Hello everyone,
I was having trouble with one of my kernel in my CFD code. I created this simple code that illustrates the problem I have.
[codebox]
#include <stdlib.h>
#include <stdio.h>
#include <cuda.h>
#include <string.h>
global void kernel1(float *g_array_out, int *g_table, int dummy1, int dummy2 )
{
// ints
int j,index_l;
int b_pid, g_pid;
int tid = threadIdx.x;
//int k=0;
for(int k =0; k < dummy1; k++)
{
b_pid = k*blockDim.x + tid;
g_pid = blockIdx.x*dummy1*blockDim.x + b_pid;
if(g_pid < dummy2)
{
index_l = g_table[g_pid];
//index_l = g_pid;
for(j = 0; j < 4; j++)
{
g_array_out[index_l] = 1.;
index_l += dummy2;
}
}
}
}
int main()
{
float *h_array_out= 0;
float *d_array_out= 0;
int *d_table = 0;
int *h_table = 0;
int block_size = 16;
int grid_size = 1;
// allocate look_up table
cudaMalloc((void**) &d_table, 16*sizeof(int));
cudaMemset(d_table,0, 16*sizeof(int));
h_table = (int*)malloc( 16*sizeof(int));
for(int g_pid=0;g_pid<16;g_pid++)
{
h_table[g_pid] = g_pid;
}
cudaMemcpy(d_table, h_table, 16*sizeof(int), cudaMemcpyHostToDevice);
free(h_table);
// allocate array_out
cudaMalloc((void**) &d_array_out, sizeof(float)*4*16);
cudaMemset(d_array_out,0,sizeof(float)*4*16);
if (d_array_out== 0 )
{
printf("couldn't allocate device memory\n");
exit(1);
}
kernel1<<<grid_size,block_size>>>(d_array_out,d_table,1,16);
h_array_out= (float*)malloc( 416sizeof(float));
cudaMemcpy(h_array_out,d_array_out,sizeof(float)*4*16,cudaMe
mcpyDeviceToHost);
for(int i=0;i<4*16;i++)
{
printf("%f\n",h_array_out[i]);
}
free(h_array_out);
cudaFree(d_array_out);
cudaFree(d_table);
}
[/codebox]
I would expect the output array (array_out) to be an array full of ones.

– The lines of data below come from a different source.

import Literature.NumberTheory.Sieve.BombieriFriedlanderIwaniecBoxes
import Literature.NumberTheory.Sieve.BombieriFriedlanderIwaniecBilinear
import Literature.NumberTheory.Sieve.BombieriFriedlanderIwaniecSiegelWalfisz
import Literature.NumberTheory.Sieve.CoprimeSquarefreeSums
import HarnessLib

/-!
# Bombieri–Friedlander–Iwaniec 1986: partition of a sieved Heath-Brown piece into box-tuples

Trunk `AntSieve`, companion to `Literature.NumberTheory.Sieve.BombieriFriedlanderIwaniecBoxes`.
Everything here is PROVED.  For the sieved dyadic discrepancy of the `j`-th Heath-Brown piece
(`Literature.BFI.sievedDisc (hbPiece U j) q a z x`, BFI (15.1) after Lemma 5), the fine boxes of the companion
file give (BFI §15, p. 245–246; the `log n₁` of (2.1) is replaced by a constant on each box, as the
display of `Δ(M₁,…,M_j | N₁,…,N_j; q, a)` on p. 245 presupposes):

`sievedDisc (hbPiece U j) q a z x = ∑_{κ interior} c_κ · sievedDisc (PMain κ) q a z x + (boundary) + (log-error)`

where `κ` runs over box-tuples `Fin (2j) → {0,…,K−1}`, `PMain κ` is the Dirichlet product of the boxed,
sieved factors (with `log` replaced by `1`), `c_κ = log (box end) ∈ [0, log 2x]`, "interior" means the
product box lies inside `(x, 2x]`, and

* `∑_κ |PErr κ (n)| ≤ Δ τ(n)^{2j}`, `∑_κ |PMain κ (n)| ≤ τ(n)^{2j}` pointwise
  (`sum_abs_prodErr_le`, `sum_abs_prodMain_le`);
* for NON-interior `κ`, `PMain κ` vanishes on `(x,2x]` off the two slivers
  `(x, x(1+Δ)^{2j}] ∪ (2x(1+Δ)^{−2j}, 2x]` (`mem_slivers_of_not_interior`);
* for INTERIOR `κ` and any splitting of the factors into two nonempty groups `α`, `β`, the supports
  multiply into `(x, 2x]`, lie in dyadic ranges `m ∼ M`, `n ∼ N` with `MN = ∏ (box ends)`, and
  `sievedDisc (α ⋆ β) q a z x = bilinDisc a M N α β q` (`sievedDisc_eq_bilinDisc`), the bracket of
  BFI (3.1) to which Theorems 0, 1, 2, 5* apply.

## References

* E. Bombieri, J. B. Friedlander, H. Iwaniec, Acta Math. 156 (1986), §15 pp. 244–247.
  [BombieriFriedlanderIwaniecActa1986]
-/

open Finset Real
open scoped ArithmeticFunction.zeta ArithmeticFunction.sigma ArithmeticFunction.Moebius

namespace Literature.NumberTheory.Sieve

namespace BFI

/-! ### `sievedDisc` only sees rough-restricted values -/

/-- `sievedDisc F` depends only on the values of `F` at `z`-rough `n ∈ (x, 2x]`. [folklore] -/
theorem sievedDisc_congr_rough {F G : ℕ → ℝ} {x z : ℝ}
    (h : ∀ n ∈ Ioc ⌊x⌋₊ ⌊2 * x⌋₊, IsRough z n → F n = G n) (q : ℕ) (a : ℤ) :
    sievedDisc F q a z x = sievedDisc G q a z x := by
  unfold sievedDisc
  congr 1
  · refine Finset.sum_congr rfl fun n hn => ?_
    split_ifs with h1
    · exact h n hn h1.1
    · rfl
  · congr 1
    refine Finset.sum_congr rfl fun n hn => ?_
    split_ifs with h1
    · exact h n hn h1.1
    · rfl

/-- `sievedDisc F = sievedDisc (roughRestrict z F)`. [folklore] -/
theorem sievedDisc_roughRestrict (F : ArithmeticFunction ℝ) (q : ℕ) (a : ℤ) (z x : ℝ) :
    sievedDisc (roughRestrict z F) q a z x = sievedDisc F q a z x :=
  sievedDisc_congr_rough (fun n _ hn => by rw [roughRestrict_apply, if_pos hn]) q a
import Summits.BirchSwinnertonDyer.BirchSwinnertonDyer.Theses.TameQuarticManinParity
import Summits.BirchSwinnertonDyer.BirchSwinnertonDyer.Theorems.TameQuarticManinParityTwistPairAtThree
import HarnessLib

/-!
# Route `TameQuarticManinParity`, LINE 41 (bsd-idea-3 g11), glue G41red `TprimeRedThreeDvdDegreeOfCells`
# (stmt-BirchSwinnertonDyer-24078) — PROVED BY NAME (the planner's `Sketch41.g41red`)

Cell `pub/bsd-wall`, D-0145 line `route-BirchSwinnertonDyer-TeichmullerTwistDescent`, seat `bsd-line-ttd-p1` g15,
working the planner-of-record's TQMP LINE 41. BSD is NOT proved by this; Manin's conjecture is not proved by this;
E57′ (stmt-24046) and E41 (stmt-24070) stay OPEN, hence so does the reducible hard half
`TprimeRedManinUnitOfThreeDvdDegree` (stmt-24627). This file closes ONLY the glue.

## Statement (verbatim the route decl)

`TprimeTameStarredOptimalManinUnit → TprimeTameThreeOptimalManinUnit → TprimeRedManinUnitOfThreeDvdDegree`.

## Proof

Same dichotomy `ord₃ Δ_min ∈ {3, 9}` (`TwistPairAtThree.padicValInt_eq_three_or_nine_of_subTprime`): E41 on the
III rows, E57′ on the III* rows; the ¬CM / reducibility binders are unused. Pure logic. Design: theorems only; no
definition, no named fact, no `sorry`; axioms `propext`, `Classical.choice`, `Quot.sound`.
-/

set_option autoImplicit false
-- D-0017: single-problem summit, so `Summit.BirchSwinnertonDyer.BirchSwinnertonDyer.…` repeats a namespace BY DESIGN.
set_option linter.dupNamespace false

namespace Summit.BirchSwinnertonDyer.BirchSwinnertonDyer.Theorems.TameQuarticManinParity

open Summit.BirchSwinnertonDyer.BirchSwinnertonDyer.Theses.TameQuarticManinParity

/-- **Glue G41red** (stmt-BirchSwinnertonDyer-24078), by name: the III*-cell statement E57′ and the III-cell
statement E41 give the reducible hard half `TprimeRedManinUnitOfThreeDvdDegree`, by the landed dichotomy
`ord₃ Δ_min ∈ {3, 9}` on the (t′) cell. [cite: SilvermanATAEC1994, IV.9.4 and Table 4.1] -/
theorem tprimeRedThreeDvdDegreeOfCells_proof : TprimeRedThreeDvdDegreeOfCells := by
  unfold TprimeRedThreeDvdDegreeOfCells TprimeRedManinUnitOfThreeDvdDegree
  intro h57 h41 W _ _ _ _hCM hadd ht _hred D hL hopt h3deg
  rcases TwistPairAtThree.padicValInt_eq_three_or_nine_of_subTprime W hadd ht with h3 | h9
  · exact h41 W hadd ht h3 D hL hopt h3deg
  · exact h57 W hadd ht h9 D hL hopt

end Summit.BirchSwinnertonDyer.BirchSwinnertonDyer.Theorems.TameQuarticManinParity
import Summits.QuantumFields.GaugeBoot.Rows.GLYZc2D4YCol
import Summits.QuantumFields.GaugeBoot.Rows.GLYZc2D4HTab
import Summits.QuantumFields.GaugeBoot.Rows.GLYZc2D4STab
import Summits.QuantumFields.GaugeBoot.Rows.GLYZc2D4LTab
import Summits.QuantumFields.GaugeBoot.Rows.RedEnc
import HarnessLib

/-!
# Gauge-boot: kernel check of the REDUCTION IDENTITY of the glyz-c2-4D problems, blocks 9 (part 22/34)

Cell `pub-gaugeboot` (HOME `run/shared/lean/pub/pub-gaugeboot/`), seat lean1 (torus layer for rows C76–C87 = the certified
glyz-c2-4D windows: label set, raw blocks, class/witness tables, the reduction identity, per-β bindings).

HONEST FRAMING (page 1 of every file of this cell): certified bounds on lattice expectations at STATED coupling,
gauge group, dimension and torus size; NOT a mass gap, NOT a continuum limit, NOT a string tension, NOT large `N`.
The venture is explicitly NOT Yang–Mills-summit-bearing (barriers `FixedCouplingUltralocality`,
`PerturbativeInvisibility`).

For each listed block `k` and `i ≤ j < bdim k` in the stated rectangles: the expansion of `(Y_k)ᵢᵀ · cls · (Y_k)ⱼ` over the raw
class table of the block's family (`hcls` / `scls` / `lcls`) EQUALS, as an integer linear form in the 4480 variables, lean3's
transcription `Certificates.N2c2D4.ent k i j` of the problem files' entry — checked through the radix-`2^20` encoding `RedEnc.encCheck`
(one big-integer identity per entry, `decide +kernel` on index rectangles of ≤ 12000 expansion terms); assemblies `red_ok_k`
(`i ≤ j`) + range facts `ycol_lt_k` sit with a block's last rectangle, or in `GLYZc2D4RedAsm` when a block spans parts.  Consumed by `GLYZc2D4Red`.
-/

set_option Elab.async false

noncomputable section

open Literature.MathematicalPhysics.QuantumFieldTheory

namespace Summit.QuantumFields.GaugeBoot

namespace GLYZc2D4

set_option maxHeartbeats 0 in
/-- Reduction identity (glyz-c2-4D), block 9, rows `19 ≤ i < 22`, columns `max i 0 ≤ j < 22` (8208 expansion terms; kernel). -/
theorem red_ok_9_40 : ∀ i j : Fin 22, 19 ≤ i.val → i.val < 22 → 0 ≤ j.val → j.val < 22 → i.val ≤ j.val →
    RedEnc.encCheck 20 4480 (GLYZc2D4.ycol 9 i) (GLYZc2D4.ycol 9 j) (fun a b => (GLYZc2D4.hcls a b).val) (Certificates.N2c2D4.ent 9 i j) = true := by
  decide +kernel

end GLYZc2D4

end Summit.QuantumFields.GaugeBoot

end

However, when I compile with:
nvcc -arch=sm_13 -I/usr/local/cuda/include …/src/cuda_methods.cu -o cuda_exec
and execute the program, the “array_out” array has zeros in positions [16:47]. What is also really strange is that if I comment the outer loop in the kernel (since dummy1 is equal to 1 anyway), then I obtain what I expect: array_out full of ones. Also, if I replace the line: “index_l = d_table[g_pid]” by “index_l = g_pid”, I also get the good answer, even though d_table[g_pid] = g_pid. It seems like it’s something related to integer arrays not being dereferenced properly. I heard about the “-malign-double” option but that doesn’t seem to work when used with nvcc.
Do you guys have any idea what’s going on?
I would really appreciate your help.